Consider a source with symbols A, B, C, D with probabilities 1/2, 1/4, 1/8,…
2016
Consider a source with symbols A, B, C, D with probabilities 1/2, 1/4, 1/8, 1/8 respectively. What is the average number of bits per symbol for the Huffman code generated from above information ?
- A.
2 bits per symbol
- B.
1.75 bits per symbol
- C.
1.50 bits per symbol
- D.
1.25 bits per symbol
Attempted by 256 students.
Show answer & explanation
Correct answer: B
Answer: 1.75 bits per symbol.
Huffman tree construction:
Combine symbols C and D (each with probability 1/8) to form a node with probability 1/4.
Combine symbol B (probability 1/4) with the CD node (probability 1/4) to form a node with probability 1/2.

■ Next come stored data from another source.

import Summits.ResolutionOfSingularities.ResolutionOfSingularities.Theorems.FrobeniusLadderFInjectiveMacaulayficationCentreSpread
import Summits.ResolutionOfSingularities.ResolutionOfSingularities.Theorems.FrobeniusLadderFInjectiveMacaulayficationNonFullLocusClosed
import Summits.ResolutionOfSingularities.ResolutionOfSingularities.Theorems.FrobeniusLadderFInjectiveMacaulayficationSliceableCentre
import Literature.AlgebraicGeometry.Resolution.BlowupStalkBlowupAlgebra
import Literature.AlgebraicGeometry.Resolution.BlowupsExistence
import Literature.AlgebraicGeometry.Resolution.BlowupsProperProofs
import Literature.AlgebraicGeometry.Resolution.BlowupsIntegral
import Literature.AlgebraicGeometry.Resolution.Blowups
import Mathlib.AlgebraicGeometry.Morphisms.UniversallyClosed
import HarnessLib

/-!
# (T2′) kernel: a LocFix datum at `η` SPREADS to a centre `J` whose blow-ups are FULL over an open `U ∋ η`
# (crux `FInjectiveMacaulayfication` stmt-ResolutionOfSingularities-15315, chain w45a, HOLE #3 route (A′); res-L1-w45a-plan-1 R16.12 (4)
# «stub-2: OBJECT NOW = (T2′) `SpreadGoodAprime` KERNEL»; statement shape = res-L1-w45a-stub-3 `FC2Dim4Sig.lean` v0.7 `e54c78aab5d13002`
# §2 (T2′); seat res-L1-w45a-stub-2)

[OURS · L1 W4.5a] Support file (`--supports stmt-ResolutionOfSingularities-15315 --as helper`); NOT a statement of any manuscript; CONDITIONAL on
`NonFullLocusClosed.NonFullLocusClosed` (closedness of the non-FULL locus of an integral variety — itself the two printed theorems
Datta–Murayama 2024 Thm. B + EGA IV₂ 6.11.2 BY NAME, tree `NonFullLocusClosed.nonFullLocusClosed_of_named`); def-free; AI-written (AI review is
weaker than expert review).

THE THEOREM `exists_spread_full_of_locFixData (hNF)`: `X₁` an integral `k`-scheme of finite type (`k` a field of characteristic `p`), `η ∈ X₁`,
`c′` finitely many germs at `η` with `(c′) ≠ ⊥`, `(c′) ≤ 𝔪_η`, and every prime `𝔔` OVER `𝔪_η` of every affine blow-up chart
`𝒪_{X₁,η}[(c′)/c′_j]` FULL (`SliceableCentre.FullCl p (𝒪_{X₁,η}[(c′)/c′_j])_𝔔` — the (A′) LocFix datum of FC″, fibre over `𝔪_η` ONLY). Then there
are an ideal sheaf `J ≠ ⊥` with `η ∈ supp J`, `J_η = (c′)`, and an open `U ∋ η` such that EVERY blowing up `X₂ → X₁` along `J` is FULL at EVERY
point over `U` (closed or not). In particular (§2) it is «good over `supp J ∩ U`» in the sense of (T2′): FULL at the non-closed points, CM at the
closed ones.

PROOF. `J` := the spread of `(c′)` (tree `CentreSpread.centreSpread`). Fix ONE blowing up `π : X₂ → X₁` along `J` (`exists_isBlowup`); it is
proper (`IsBlowup.isProper`) and `X₂` is integral (`IsBlowup.isIntegral`), of finite type over `k`. By `hNF` the non-FULL locus `Z ⊆ X₂` is
closed, so `B := π(Z)` is closed. `η ∉ B`: a point `x₂ ∈ Z` over `η` has local ring `(𝒪_η[(c′)/c′_j])_𝔔` with `𝔔` over `𝔪_η` (chart–stalk
dictionary `IsBlowup.exists_blowupAlgebra_stalk_ringEquiv`, Stacks 0804), FULL by the datum — contradiction. `U := X₁ ∖ B`. Any other blowing
up `π′ : X₂′ → X₁` along `J` is `X₂` over `X₁` up to isomorphism (`IsBlowup.unique`), which identifies stalks; a point of `X₂` over `U` lies
outside `Z`, so it is FULL (domain because `X₂` is integral). NOTE: fullness over the proper generizations of `η` is NOT assumed — it FOLLOWS
(closedness of `Z` + properness of `π`): this is why the datum over `𝔪_η` alone (FC2Dim4Sig's `LocFixData`, not `LocFixDataFull`) suffices.
[cite: DattaMurayama2024, Thm. B] [cite: StacksProject, Tag 0804] [cite: GortzWedhorn2020, Prop. 13.91 and 13.96]
-/

-- single-problem summit: the doubled namespace component is forced
set_option linter.dupNamespace false

noncomputable section

namespace Summit.ResolutionOfSingularities.ResolutionOfSingularities.Theorems.FInjectiveMacaulayfication.SpreadLocFix

open CategoryTheory AlgebraicGeometry TopologicalSpace IsLocalRing
open Literature.AlgebraicGeometry.Resolution
open Summit.ResolutionOfSingularities.ResolutionOfSingularities.Theorems.FInjectiveMacaulayfication
open SliceableCentre

/-! ## §1 One blowing up: the image of the non-FULL locus misses `η` -/

/-- **Blowing ups are FULL over the complement of the image of the non-FULL locus**, and that image misses `η` when the blow-up algebra
charts over `𝔪_η` are FULL. Packaged: the spread `J` of `(c′)` and an open `U ∋ η` over which every blowing up along `J` is FULL.
[OURS · conditional on `NonFullLocusClosed`] [cite: StacksProject, Tag 0804] -/
theorem exists_spread_full_of_locFixData (hNF : NonFullLocusClosed.NonFullLocusClosed)
    (p : ℕ) (hp : p.Prime) (k : Type) [Field k] [CharP k p] (X₁ : Scheme.{0}) (f₁ : X₁ ⟶ Spec (.of k))
    [LocallyOfFiniteType f₁] [QuasiCompact f₁] [IsIntegral X₁]
    (η : X₁) (n' : ℕ) (c' : Fin n' → X₁.presheaf.stalk η)
    (h0 : Ideal.span (Set.range c') ≠ ⊥) (hle : Ideal.span (Set.range c') ≤ maximalIdeal (X₁.presheaf.stalk η))
    (hfull : ∀ (j : Fin n') (𝔔 : PrimeSpectrum (blowupAlgebra (Ideal.span (Set.range c')) (c' j))),
      𝔔.asIdeal.comap (algebraMap (X₁.presheaf.stalk η) (blowupAlgebra (Ideal.span (Set.range c')) (c' j))) =
        maximalIdeal (X₁.presheaf.stalk η) → FullCl p (Localization.AtPrime 𝔔.asIdeal)) :
    ∃ (J : X₁.IdealSheafData) (U : X₁.Opens), J ≠ ⊥ ∧ η ∈ (J.support : Set X₁) ∧
      stalkIdeal J η = Ideal.span (Set.range c') ∧ η ∈ (U : Set X₁) ∧
      ∀ (X₂ : Scheme.{0}) (π : X₂ ⟶ X₁), IsBlowup π J → ∀ x : X₂, π.base x ∈ (U : Set X₁) → FullCl p (X₂.presheaf.stalk x) := by
  classical
  haveI : Fact p.Prime := ⟨hp⟩
  haveI : IsNoetherian X₁ := ClosedPointsOfClosedFinite.isNoetherian_of_locallyOfFiniteType_of_quasiCompact f₁
  -- the spread `J` of `(c′)`
  obtain ⟨J, hJ0, hηJ, hJη⟩ := CentreSpread.centreSpread X₁ η n' c' h0 hle
  -- ONE blowing up along `J`
  obtain ⟨X₂, π, hπ⟩ := exists_isBlowup X₁ J
  haveI : IsProper π := hπ.isProper
  haveI : IsIntegral X₂ := hπ.isIntegral hJ0
  -- its non-FULL locus `Z` is closed (the two openness theorems, via `hNF`), hence so is `B := π(Z)`
  have hZ : IsClosed {x : X₂ | ¬ NonFullLocusClosed.Clause p (X₂.presheaf.stalk x)} :=
    hNF p hp k X₂ (π ≫ f₁) inferInstance inferInstance inferInstance
  have hBc : IsClosed (π.base '' {x : X₂ | ¬ NonFullLocusClosed.Clause p (X₂.presheaf.stalk x)}) := π.isClosedMap _ hZ
  -- `η ∉ B`: the points over `η` are localizations of the blow-up algebra charts at primes over `𝔪_η`, FULL by the datum
  have hηB : η ∉ π.base '' {x : X₂ | ¬ NonFullLocusClosed.Clause p (X₂.presheaf.stalk x)} := by
    rintro ⟨x₂, hx₂, hx₂η⟩
    subst hx₂η
    obtain ⟨j, 𝔔, χ, e, -, -, -, h𝔔⟩ := hπ.exists_blowupAlgebra_stalk_ringEquiv x₂ c' hJη.symm
    apply hx₂
    unfold NonFullLocusClosed.Clause
    exact DegreeZeroDescent.inlineClause_of_ringEquiv p e.symm (hfull j 𝔔 h𝔔).2
  refine ⟨J, ⟨_, hBc.isOpen_compl⟩, hJ0, hηJ, hJη, hηB, ?_⟩
  -- any blowing up along `J` is `X₂` up to an `X₁`-isomorphism, which identifies stalks
  intro X₂' π' hπ' x' hx'
  obtain ⟨e, he, -⟩ := hπ'.unique hπ
  have hx₂ : π.base (e.hom.base x') = π'.base x' := by
    rw [← Scheme.Hom.comp_apply, he]
  have hgood : NonFullLocusClosed.Clause p (X₂.presheaf.stalk (e.hom.base x')) := by
    by_contra hbad
    exact hx' ⟨e.hom.base x', hbad, hx₂⟩
  unfold NonFullLocusClosed.Clause at hgood
  let ex : X₂.presheaf.stalk (e.hom.base x') ≃+* X₂'.presheaf.stalk x' := (asIso (e.hom.stalkMap x')).commRingCatIsoToRingEquiv
  exact ⟨MulEquiv.isDomain _ ex.symm.toMulEquiv, DegreeZeroDescent.inlineClause_of_ringEquiv p ex hgood⟩

/-! ## §2 «Good over `supp J ∩ U`» (FC2Dim4Sig (T2′) conclusion shape) -/

/-- **(T2′) in the binder shape of `FC2Dim4Sig.SpreadGoodAprime`'s conclusion** (`GoodOver p X₁ J (supp J ∩ U)` unfolded: FULL at the non-closed
points over `supp J ∩ U`, CM-clause at the closed ones), from the (A′) datum over `𝔪_η` only. The hypotheses `IsSeparated f₁`,
`4 ≤ topologicalKrullDim X₁` and «all stalks CM» of (T2′) are not needed and not taken. [OURS · conditional on `NonFullLocusClosed`] -/
theorem exists_spread_goodOver_of_locFixData (hNF : NonFullLocusClosed.NonFullLocusClosed)
    (p : ℕ) (hp : p.Prime) (k : Type) [Field k] [CharP k p] (X₁ : Scheme.{0}) (f₁ : X₁ ⟶ Spec (.of k))
    [LocallyOfFiniteType f₁] [QuasiCompact f₁] [IsIntegral X₁]
    (η : X₁) (n' : ℕ) (c' : Fin n' → X₁.presheaf.stalk η)
    (h0 : Ideal.span (Set.range c') ≠ ⊥) (hle : Ideal.span (Set.range c') ≤ maximalIdeal (X₁.presheaf.stalk η))
    (hfull : ∀ (j : Fin n') (𝔔 : PrimeSpectrum (blowupAlgebra (Ideal.span (Set.range c')) (c' j))),
      𝔔.asIdeal.comap (algebraMap (X₁.presheaf.stalk η) (blowupAlgebra (Ideal.span (Set.range c')) (c' j))) =
        maximalIdeal (X₁.presheaf.stalk η) → FullCl p (Localization.AtPrime 𝔔.asIdeal)) :
    ∃ (J : X₁.IdealSheafData) (U : X₁.Opens), J ≠ ⊥ ∧ η ∈ (J.support : Set X₁) ∧
      stalkIdeal J η = Ideal.span (Set.range c') ∧ η ∈ (U : Set X₁) ∧
      ∀ (X₂ : Scheme.{0}) (π : X₂ ⟶ X₁), IsBlowup π J →
        (∀ x : X₂, π.base x ∈ (J.support : Set X₁) ∩ (U : Set X₁) → ¬ IsClosed ({x} : Set X₂) →
          FullCl p (X₂.presheaf.stalk x)) ∧
        (∀ x : X₂, π.base x ∈ (J.support : Set X₁) ∩ (U : Set X₁) → IsClosed ({x} : Set X₂) →
          CMCl (X₂.presheaf.stalk x)) := by
  obtain ⟨J, U, hJ0, hηJ, hJη, hηU, hgood⟩ := exists_spread_full_of_locFixData hNF p hp k X₁ f₁ η n' c' h0 hle hfull
  refine ⟨J, U, hJ0, hηJ, hJη, hηU, fun X₂ π hπ => ⟨fun x hx _ => hgood X₂ π hπ x hx.2, fun x hx _ => ?_⟩⟩
  obtain ⟨-, hF⟩ := hgood X₂ π hπ x hx.2
  exact fun d hd s hs => (hF d hd s hs).1

/-- The same two theorems from the printed theorems BY NAME: Datta–Murayama 2024 Thm. B (`DattaMurayama2024_fInjectiveLocusOpen`) and
openness of the Cohen–Macaulay locus (`NonFullLocusClosed.CMLocusOpen`, EGA IV₂ 6.11.2 — typed as the Literature fact
`EGAIV2_cohenMacaulayLocusOpen` by res-L1-w45a-stub-7, p564252). [OURS · conditional-result] [cite: DattaMurayama2024, Thm. B] -/
theorem exists_spread_goodOver_of_DM_CMLocusOpen
    (hDM : Literature.AlgebraicGeometry.Resolution.DattaMurayama2024_fInjectiveLocusOpen.{0})
    (hCMo : NonFullLocusClosed.CMLocusOpen)
    (p : ℕ) (hp : p.Prime) (k : Type) [Field k] [CharP k p] (X₁ : Scheme.{0}) (f₁ : X₁ ⟶ Spec (.of k))
    [LocallyOfFiniteType f₁] [QuasiCompact f₁] [IsIntegral X₁]
    (η : X₁) (n' : ℕ) (c' : Fin n' → X₁.presheaf.stalk η)
    (h0 : Ideal.span (Set.range c') ≠ ⊥) (hle : Ideal.span (Set.range c') ≤ maximalIdeal (X₁.presheaf.stalk η))
    (hfull : ∀ (j : Fin n') (𝔔 : PrimeSpectrum (blowupAlgebra (Ideal.span (Set.range c')) (c' j))),
      𝔔.asIdeal.comap (algebraMap (X₁.presheaf.stalk η) (blowupAlgebra (Ideal.span (Set.range c')) (c' j))) =
        maximalIdeal (X₁.presheaf.stalk η) → FullCl p (Localization.AtPrime 𝔔.asIdeal)) :
    ∃ (J : X₁.IdealSheafData) (U : X₁.Opens), J ≠ ⊥ ∧ η ∈ (J.support : Set X₁) ∧
      stalkIdeal J η = Ideal.span (Set.range c') ∧ η ∈ (U : Set X₁) ∧
      ∀ (X₂ : Scheme.{0}) (π : X₂ ⟶ X₁), IsBlowup π J →
        (∀ x : X₂, π.base x ∈ (J.support : Set X₁) ∩ (U : Set X₁) → ¬ IsClosed ({x} : Set X₂) →
          FullCl p (X₂.presheaf.stalk x)) ∧
        (∀ x : X₂, π.base x ∈ (J.support : Set X₁) ∩ (U : Set X₁) → IsClosed ({x} : Set X₂) →
          CMCl (X₂.presheaf.stalk x)) :=
  exists_spread_goodOver_of_locFixData (NonFullLocusClosed.nonFullLocusClosed_of_named hDM hCMo)
    p hp k X₁ f₁ η n' c' h0 hle hfull

/-! ## §3 «Good over ALL of `U`» (res-L1-w45a-plan-1 R16.33 (4): the currency downstream steps consume) -/

/-- **(T2′) with conclusion over the WHOLE open `U ∋ η`**, not only over `supp J ∩ U`: every blowing up along `J` is FULL at every non-closed
point over `U` and CM at every closed point over `U` (indeed FULL at all of them — `exists_spread_full_of_locFixData`; `U = X₁ ∖ π(non-FULL locus)`
for one, hence every, blowing up `π`). [OURS · conditional on `NonFullLocusClosed`] -/
theorem exists_spread_goodOver_all_of_locFixData (hNF : NonFullLocusClosed.NonFullLocusClosed)
    (p : ℕ) (hp : p.Prime) (k : Type) [Field k] [CharP k p] (X₁ : Scheme.{0}) (f₁ : X₁ ⟶ Spec (.of k))
    [LocallyOfFiniteType f₁] [QuasiCompact f₁] [IsIntegral X₁]
    (η : X₁) (n' : ℕ) (c' : Fin n' → X₁.presheaf.stalk η)
    (h0 : Ideal.span (Set.range c') ≠ ⊥) (hle : Ideal.span (Set.range c') ≤ maximalIdeal (X₁.presheaf.stalk η))
    (hfull : ∀ (j : Fin n') (𝔔 : PrimeSpectrum (blowupAlgebra (Ideal.span (Set.range c')) (c' j))),
      𝔔.asIdeal.comap (algebraMap (X₁.presheaf.stalk η) (blowupAlgebra (Ideal.span (Set.range c')) (c' j))) =
        maximalIdeal (X₁.presheaf.stalk η) → FullCl p (Localization.AtPrime 𝔔.asIdeal)) :
    ∃ (J : X₁.IdealSheafData) (U : X₁.Opens), J ≠ ⊥ ∧ η ∈ (J.support : Set X₁) ∧
      stalkIdeal J η = Ideal.span (Set.range c') ∧ η ∈ (U : Set X₁) ∧
      ∀ (X₂ : Scheme.{0}) (π : X₂ ⟶ X₁), IsBlowup π J →
        (∀ x : X₂, π.base x ∈ (U : Set X₁) → ¬ IsClosed ({x} : Set X₂) → FullCl p (X₂.presheaf.stalk x)) ∧
        (∀ x : X₂, π.base x ∈ (U : Set X₁) → IsClosed ({x} : Set X₂) → CMCl (X₂.presheaf.stalk x)) := by
  obtain ⟨J, U, hJ0, hηJ, hJη, hηU, hgood⟩ := exists_spread_full_of_locFixData hNF p hp k X₁ f₁ η n' c' h0 hle hfull
  refine ⟨J, U, hJ0, hηJ, hJη, hηU, fun X₂ π hπ => ⟨fun x hx _ => hgood X₂ π hπ x hx, fun x hx _ => ?_⟩⟩
  obtain ⟨-, hF⟩ := hgood X₂ π hπ x hx
  exact fun d hd s hs => (hF d hd s hs).1

/-- The same from the two printed openness theorems BY NAME. [OURS · conditional-result] [cite: DattaMurayama2024, Thm. B] -/
theorem exists_spread_goodOver_all_of_DM_CMLocusOpen
    (hDM : Literature.AlgebraicGeometry.Resolution.DattaMurayama2024_fInjectiveLocusOpen.{0})
    (hCMo : NonFullLocusClosed.CMLocusOpen)
    (p : ℕ) (hp : p.Prime) (k : Type) [Field k] [CharP k p] (X₁ : Scheme.{0}) (f₁ : X₁ ⟶ Spec (.of k))
    [LocallyOfFiniteType f₁] [QuasiCompact f₁] [IsIntegral X₁]
    (η : X₁) (n' : ℕ) (c' : Fin n' → X₁.presheaf.stalk η)
    (h0 : Ideal.span (Set.range c') ≠ ⊥) (hle : Ideal.span (Set.range c') ≤ maximalIdeal (X₁.presheaf.stalk η))
    (hfull : ∀ (j : Fin n') (𝔔 : PrimeSpectrum (blowupAlgebra (Ideal.span (Set.range c')) (c' j))),
      𝔔.asIdeal.comap (algebraMap (X₁.presheaf.stalk η) (blowupAlgebra (Ideal.span (Set.range c')) (c' j))) =
        maximalIdeal (X₁.presheaf.stalk η) → FullCl p (Localization.AtPrime 𝔔.asIdeal)) :
    ∃ (J : X₁.IdealSheafData) (U : X₁.Opens), J ≠ ⊥ ∧ η ∈ (J.support : Set X₁) ∧
      stalkIdeal J η = Ideal.span (Set.range c') ∧ η ∈ (U : Set X₁) ∧
      ∀ (X₂ : Scheme.{0}) (π : X₂ ⟶ X₁), IsBlowup π J →
        (∀ x : X₂, π.base x ∈ (U : Set X₁) → ¬ IsClosed ({x} : Set X₂) → FullCl p (X₂.presheaf.stalk x)) ∧
        (∀ x : X₂, π.base x ∈ (U : Set X₁) → IsClosed ({x} : Set X₂) → CMCl (X₂.presheaf.stalk x)) :=
  exists_spread_goodOver_all_of_locFixData (NonFullLocusClosed.nonFullLocusClosed_of_named hDM hCMo)
    p hp k X₁ f₁ η n' c' h0 hle hfull

end Summit.ResolutionOfSingularities.ResolutionOfSingularities.Theorems.FInjectiveMacaulayfication.SpreadLocFix

end
/-- **The connecting homomorphism** (snake lemma for `u` on the tower `A[p] ← A[p²] ← ⋯`): under
`#A[p^N] = p^{dN}` and finiteness of `K = ker(u) ∩ A[p^∞]` there is an additive map
`Δ : T_p A → A` with image exactly `K` and kernel exactly `T_p(u)(T_p A)`.  Construction:
`Δ(y) = p^n • x` for any `n ≥ m` (`p^m K = 0`) and any `p`-power-torsion `x` with `u x = y_n`
(lifts exist by `exists_mem_torsionBy_apply_eq`, the value does not depend on the choices by
`pow_smul_eq_of_apply_eq`).  Image: `u(p^n x) = p^n y_n = 0`; conversely `κ ∈ K ⊆ A[p^m]` is
`Δ` of `(u(a_{m+n}))_n` for any `a ∈ T_p A` with `a_m = κ`.  Kernel: `Δ(T_p(u) b) = p^m b_m = 0`;
conversely if `Δ(y) = 0` the sets `{x ∈ A[p^n] : u x = y_n}` are finite and non-empty for all
`n`, so (Kőnig) contain a compatible sequence `b` with `T_p(u) b = y`.
[cite: Milne1986AbelianVarieties, §12, proof of Prop. 12.9, p. 125]
[cite: MumfordAV1970, §19, proof of Thm. 4] -/
theorem exists_connectingHom (hcard : ∀ n, Nat.card (A[(p ^ n : ℕ)]) = p ^ (d * n)) (u : A →+ A)
    (hfin : {a : A | (∃ n : ℕ, p ^ n • a = 0) ∧ u a = 0}.Finite) :
    ∃ Δ : TateModule A p →+ A,
      Set.range Δ = {a : A | (∃ n : ℕ, p ^ n • a = 0) ∧ u a = 0} ∧
        Δ.ker = (LinearMap.range (map p u)).toAddSubgroup := by
  obtain ⟨m, hm⟩ := exists_pow_smul_eq_zero_of_finite hfin fun a ha => ha.1
  replace hm : ∀ a : A, (∃ n : ℕ, p ^ n • a = 0) → u a = 0 → p ^ m • a = 0 :=
    fun a h1 h2 => hm a ⟨h1, h2⟩
  -- `p`-power-torsion lifts of `y_n` through `u` exist at every level `n`
  have hlift : ∀ (n : ℕ) (y : TateModule A p),
      ∃ x : A, (∃ k : ℕ, p ^ k • x = 0) ∧ u x = proj p n y := by
    intro n y
    obtain ⟨x, hx, hux⟩ := exists_mem_torsionBy_apply_eq hcard u hfin n (proj_mem_torsionBy n y)
    exact ⟨x, ⟨_, AddSubgroup.torsionBy.nsmul_iff.mp hx⟩, hux⟩
  choose L hL using hlift
  -- well-definedness: every lift at every level `n ≥ m` computes `p ^ m • L m y`
  have hwd : ∀ (n : ℕ) (y : TateModule A p) (x : A), m ≤ n → (∃ k : ℕ, p ^ k • x = 0) →
      u x = proj p n y → p ^ n • x = p ^ m • L m y := by
    intro n y x hn hx hux
    obtain ⟨e, rfl⟩ := Nat.exists_eq_add_of_le hn
    rw [pow_add, mul_smul]
    refine pow_smul_eq_of_apply_eq hm le_rfl (exists_pow_smul_nsmul_eq_zero hx _) (hL m y).1 ?_
    rw [map_nsmul, hux, (hL m y).2]
    exact pow_smul_proj_add y m e
  -- the connecting map
  let Δ : TateModule A p →+ A :=
    { toFun := fun y => p ^ m • L m y
      map_zero' := by
        have h := hwd m 0 0 le_rfl ⟨0, smul_zero _⟩ (by rw [map_zero, map_zero])
        rw [smul_zero] at h
        exact h.symm
      map_add' := fun y y' => by
        have h := hwd m (y + y') (L m y + L m y') le_rfl
          (exists_pow_smul_add_eq_zero (hL m y).1 (hL m y').1)
          (by rw [map_add, (hL m y).2, (hL m y').2, map_add])
        rw [← h, smul_add] }
  have hΔ : ∀ y, Δ y = p ^ m • L m y := fun y => rfl
  refine ⟨Δ, Set.Subset.antisymm ?_ ?_, AddSubgroup.ext fun y => ?_⟩
  · -- `Δ(T_p A) ⊆ K`
    rintro _ ⟨y, rfl⟩
    exact pow_smul_mem_of_apply_eq_proj (hL m y).1 (hL m y).2
  · -- `K ⊆ Δ(T_p A)`
    rintro κ ⟨hκ, huκ⟩
    have hκm : κ ∈ A[(p ^ m : ℕ)] := AddSubgroup.torsionBy.nsmul_iff.mpr (hm κ hκ huκ)
    obtain ⟨a, ha⟩ := proj_surjective_of_card hcard m hκm
    let y : TateModule A p := mk (fun n => u (proj p (m + n) a))
      (fun n => by rw [← map_nsmul, pow_smul_proj_add a m n, ha, huκ])
      (fun n => by rw [← map_nsmul]; exact congrArg u (smul_proj_succ (m + n) a))
    refine ⟨y, ?_⟩
    rw [hΔ, ← hwd m y (proj p (m + m) a) le_rfl ⟨m + m, pow_smul_proj _ a⟩ (by rw [proj_mk]),
      pow_smul_proj_add a m m, ha]
  · -- `ker Δ = T_p(u)(T_p A)`
    rw [AddMonoidHom.mem_ker, Submodule.mem_toAddSubgroup, LinearMap.mem_range]
    constructor
    · intro hy
      -- the level-`k` lifts inside `A[p^k]` form a tower of finite non-empty sets
      have hS : ∀ k, ∃ x : A, p ^ k • x = 0 ∧ u x = proj p k y := by
        intro k
        refine ⟨p ^ m • L (k + m) y, ?_, ?_⟩
        · rw [← mul_smul, ← pow_add, hwd (k + m) y (L (k + m) y) (Nat.le_add_left m k)
            (hL _ y).1 (hL _ y).2, ← hΔ, hy]
        · rw [map_nsmul, (hL _ y).2, pow_smul_proj_add y k m]
      haveI : ∀ k, Nonempty {x : A // p ^ k • x = 0 ∧ u x = proj p k y} := fun k => by
        obtain ⟨x, hx⟩ := hS k
        exact ⟨⟨x, hx⟩⟩
      haveI : ∀ k, Finite {x : A // p ^ k • x = 0 ∧ u x = proj p k y} := fun k => by
        haveI := finite_torsionBy_of_card hcard k
        exact Finite.of_injective
          (fun x => (⟨x.1, AddSubgroup.torsionBy.nsmul_iff.mpr x.2.1⟩ : A[(p ^ k : ℕ)]))
          fun x₁ x₂ h => Subtype.ext (by simpa using congrArg Subtype.val h)
      obtain ⟨x, hx⟩ := exists_seq_compat
        (S := fun k => {x : A // p ^ k • x = 0 ∧ u x = proj p k y}) fun k x =>
          ⟨p • x.1, by rw [smul_smul, ← pow_succ, x.2.1], by rw [map_nsmul, x.2.2, smul_proj_succ]⟩
      refine ⟨mk (fun k => (x k).1) (fun k => (x k).2.1) (fun k => congrArg Subtype.val (hx k)),
        TateModule.ext fun k => ?_⟩
      rw [proj_map, proj_mk]
      exact (x k).2.2
    · rintro ⟨b, rfl⟩
      rw [hΔ, ← hwd m (map p u b) (proj p m b) le_rfl ⟨m, pow_smul_proj m b⟩ (proj_map u b m).symm,
        pow_smul_proj]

Combine symbol A (probability 1/2) with the BCD node (probability 1/2) to form the root.
From this tree the codeword lengths are: A = 1, B = 2, C = 3, D = 3.
Compute the average code length L = sum(p_i * l_i):
0.5 * 1 = 0.5
0.25 * 2 = 0.5
0.125 * 3 = 0.375
0.125 * 3 = 0.375
Total L = 0.5 + 0.5 + 0.375 + 0.375 = 1.75 bits per symbol.
Huffman coding is optimal for these symbol probabilities, so 1.75 is the minimum average number of bits per symbol achievable with a prefix code.